Multiple Myeloma, Plasma Cell Neoplasms, Dexamethasone, Pomalidomide, Elotuzumab, Selinexor, Dexamethasone Oral, Selinexor, pomalidomide and dexamethasone (SPd), Elotuzumab, Pomalidomide and Dexamethasone (EloPd)

Eligibility

You can join if…

Open to people ages 18 years and up

  1. Relapsed or refractory MM with measurable disease per IMWG guidelines as defined by at least 1 of the following:
    1. Serum M-protein ≥0.5 g/dL (≥5 g/L) by serum protein electrophoresis (SPEP) or, for immunoglobulin (Ig) A or D myeloma, by quantitative serum IgA or IgD levels ≥ 0.5 g/dL.
    2. Urinary M-protein excretion ≥200 mg/24 hours
    3. Serum free light chain (FLC) ≥100 mg/L, provided that the FLC ratio is abnormal (normal FLC ratio: 0.26 to 1.65)
  2. Received at least 1 and no more than 4 prior anti-MM lines of therapy. Induction therapy followed by stem cell transplant and consolidation/maintenance therapy will be considered as 1 line of therapy.
  3. Prior therapy that includes ≥ consecutive cycles of lenalidomide and a proteasome inhibitor given alone or in combination
  4. Prior therapy with an anti-CD3 mAb as part of their immedicate last treatment prior to study entry (Before protocol version2.0, patient with any prior therapy with an anti-CD3 mAb were eligible for the study).
  5. Eastern Cooperative Oncology Group (ECOG) performance status of ≤2.
  6. Resolution of any clinically significant non-hematological toxicities (if any) from previous treatments to Grade ≤1 by Cycle 1 Day 1 (C1D1). Patients with Grade 2 non-hematological toxicities may be included.
  7. Adequate hepatic function within 28 days prior to C1D1:
    1. Total bilirubin <2 × upper limit of normal (ULN) (except patients with Gilbert's syndrome who must have a total bilirubin of <3 × ULN)
    2. Aspartate aminotransferase (AST) and alanine aminotransferase (ALT) <2.5 × ULN
  8. Adequate renal function within 28 days prior to C1D1 (estimated creatinine clearance [CrCl] of ≥15 mL/min (not requiring dialysis), calculated using the formula of Cockcroft and Gault or measured by 24-hour urine collection).
  9. Adequate hematopoietic function within 7 days prior to C1D1 defined as absolute neutrophil count ≥1.5 x 109/L , hemoglobin ≥8.5 g/dL, and platelet count ≥100 x 109/L (patients for whom <50% of bone marrow nucleated cells are plasma cells) or ≥75 x 109/L (patients for whom ≥50% of bone marrow nucleated cells are plasma cells).
    1. Patients receiving hematopoietic growth factor support, including erythropoietin, darbepoetin, granulocyte-colony stimulating factor (G-CSF), granulocyte macrophage-colony stimulating factor (GM-CSF), and platelet stimulators (e.g., eltrombopag, romiplostim, or interleukin-11) must have a 2-week interval between growth factor support and the Screening assessments, but they may receive growth factor support during the study.
    2. Patients must have:
      • At least a 2-week interval from the last red blood cell (RBC) transfusion prior to the Screening hemoglobin assessment, and
      • At least a 1-week interval from the last platelet transfusion prior to the Screening platelet assessment.

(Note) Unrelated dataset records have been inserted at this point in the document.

variable {P : Params} {G : Type*} [GaugeGroup G] {av : ∀ j, Averaging P j G}
variable {D : ℕ → Set (Set (Site P 0))} {k : ℕ}

/-- **THE BACKGROUND FIELD OF A SEQUENCE** — p. 258: *«[A_k] depends on the gauge field variable V, given by (2.10),
through the background field U_k(V). This field is determined by the sequence {Ω_j}, or rather its determining set
𝐁»*: `U_k(V) = U(𝐁({Ω_j}))(V)` with the determining set (2.2) `𝐁 = genSet Ω k` of the sequence and the (2.12)
solution map `U(𝐁)(·)` of the [15] datum `bg` ((2.13): *«U(𝐁_j(Ω), ·) = U_{j,Ω}(·)»*), `V = {V_j}` the multi-scale
variables of (2.10). [cite: Balaban1988Convergent, (2.12)–(2.13) pp.256–257, §2 p.258] -/
def Ubg (bg : DetBackground P G av) (k : ℕ) (s : Seq D k) (V : MSField P G) : GaugeField P 0 G :=
  bg.U (genSet s.Ω k) V

/-- Unfolding of `Ubg`. [cite: Balaban1988Convergent, (2.12)–(2.13) pp.256–257] -/
theorem Ubg_apply (bg : DetBackground P G av) (k : ℕ) (s : Seq D k) (V : MSField P G) :
    Ubg bg k s V = bg.U (genSet s.Ω k) V := rfl

/-- `U_k(V)` IS a minimal configuration of (2.12) for the determining set `𝐁({Ω_j})` and the data `V` (for data in the
domain of the solution map). [cite: Balaban1988Convergent, (2.12) p.256] -/
theorem isMinimizer_Ubg (bg : DetBackground P G av) (k : ℕ) (s : Seq D k) {V : MSField P G}
    (hV : V ∈ bg.dom (genSet s.Ω k)) : IsMinimizer av bg.reg (genSet s.Ω k) V (Ubg bg k s V) :=
  bg.isMinimizer _ _ hV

    However, patients may receive RBC and/or platelet transfusions as clinically indicated per institutional guidelines during the study.

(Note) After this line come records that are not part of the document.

import Mathlib
import Summits.Ventures.PercRepro2.ThreeTypedAbstract

/-!
# Three typed edges, shards 6/11 (blind cell PercRepro2, night-3, 2026-08-24)

`decide +kernel` of the shards `shard a1 … a5 = true` of `allOk3` for the canonical prefixes listed
below (16 shards, 56078 labellings of the eleven points in this file).
-/

set_option Elab.async false

namespace Summit.Ventures.PercRepro2

open UnionCluster

namespace CovForm

namespace TwoTyped

open OneTyped

set_option maxHeartbeats 0 in
/-- Shard `(1, 2, 1, 4, 0)` (4736 labellings). -/
theorem sh_1_2_1_4_0 : shard 1 2 1 4 0 = true := by
  decide +kernel

set_option maxHeartbeats 0 in
/-- Shard `(1, 2, 1, 4, 1)` (4736 labellings). -/
theorem sh_1_2_1_4_1 : shard 1 2 1 4 1 = true := by
  decide +kernel

set_option maxHeartbeats 0 in
/-- Shard `(1, 2, 1, 4, 2)` (4736 labellings). -/
theorem sh_1_2_1_4_2 : shard 1 2 1 4 2 = true := by
  decide +kernel

set_option maxHeartbeats 0 in
/-- Shard `(1, 2, 1, 4, 4)` (4736 labellings). -/
theorem sh_1_2_1_4_4 : shard 1 2 1 4 4 = true := by
  decide +kernel

set_option maxHeartbeats 0 in
/-- Shard `(1, 2, 1, 4, 5)` (10427 labellings). -/
theorem sh_1_2_1_4_5 : shard 1 2 1 4 5 = true := by
  decide +kernel

set_option maxHeartbeats 0 in
/-- Shard `(1, 2, 2, 0, 0)` (1915 labellings). -/
theorem sh_1_2_2_0_0 : shard 1 2 2 0 0 = true := by
  decide +kernel

set_option maxHeartbeats 0 in
/-- Shard `(1, 2, 2, 0, 1)` (1915 labellings). -/
theorem sh_1_2_2_0_1 : shard 1 2 2 0 1 = true := by
  decide +kernel

set_option maxHeartbeats 0 in
/-- Shard `(1, 2, 2, 0, 2)` (1915 labellings). -/
theorem sh_1_2_2_0_2 : shard 1 2 2 0 2 = true := by
  decide +kernel

set_option maxHeartbeats 0 in
/-- Shard `(1, 2, 2, 0, 5)` (4736 labellings). -/
theorem sh_1_2_2_0_5 : shard 1 2 2 0 5 = true := by
  decide +kernel

set_option maxHeartbeats 0 in
/-- Shard `(1, 2, 2, 1, 0)` (1915 labellings). -/
theorem sh_1_2_2_1_0 : shard 1 2 2 1 0 = true := by
  decide +kernel

set_option maxHeartbeats 0 in
/-- Shard `(1, 2, 2, 1, 1)` (1915 labellings). -/
theorem sh_1_2_2_1_1 : shard 1 2 2 1 1 = true := by
  decide +kernel

set_option maxHeartbeats 0 in
/-- Shard `(1, 2, 2, 1, 2)` (1915 labellings). -/
theorem sh_1_2_2_1_2 : shard 1 2 2 1 2 = true := by
  decide +kernel

set_option maxHeartbeats 0 in
/-- Shard `(1, 2, 2, 1, 5)` (4736 labellings). -/
theorem sh_1_2_2_1_5 : shard 1 2 2 1 5 = true := by
  decide +kernel

set_option maxHeartbeats 0 in
/-- Shard `(1, 2, 2, 2, 0)` (1915 labellings). -/
theorem sh_1_2_2_2_0 : shard 1 2 2 2 0 = true := by
  decide +kernel

set_option maxHeartbeats 0 in
/-- Shard `(1, 2, 2, 2, 1)` (1915 labellings). -/
theorem sh_1_2_2_2_1 : shard 1 2 2 2 1 = true := by
  decide +kernel

set_option maxHeartbeats 0 in
/-- Shard `(1, 2, 2, 2, 2)` (1915 labellings). -/
theorem sh_1_2_2_2_2 : shard 1 2 2 2 2 = true := by
  decide +kernel

end TwoTyped

end CovForm

end Summit.Ventures.PercRepro2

    10. Patients with active hepatitis B virus (HBV) are eligible if antiviral therapy for

    hepatitis B has been given for >8 weeks and viral load is <100 IU/mL. Patients with evidence of non-active HBV should be discussed with the Medical Monitor and should be monitored or receive prophylaxis at the discretion of the Investigator and study site institutional guidelines

    11. Patients with a history of hepatitis C virus (HCV) are eligible if they have received

    adequate curative anti-HCV treatment and HCV viral load is below the limit of quantification.

    12. Patients with a history of human immunodeficiency virus (HIV) are eligible if they

    have CD4+ T cell counts ≥350 cells/µL, negative viral load, and no history of acquired immunodeficiency syndrome (AIDS)-defining opportunistic infections in the last year and should be on established antiretroviral therapy (ART) for at least 4 weeks.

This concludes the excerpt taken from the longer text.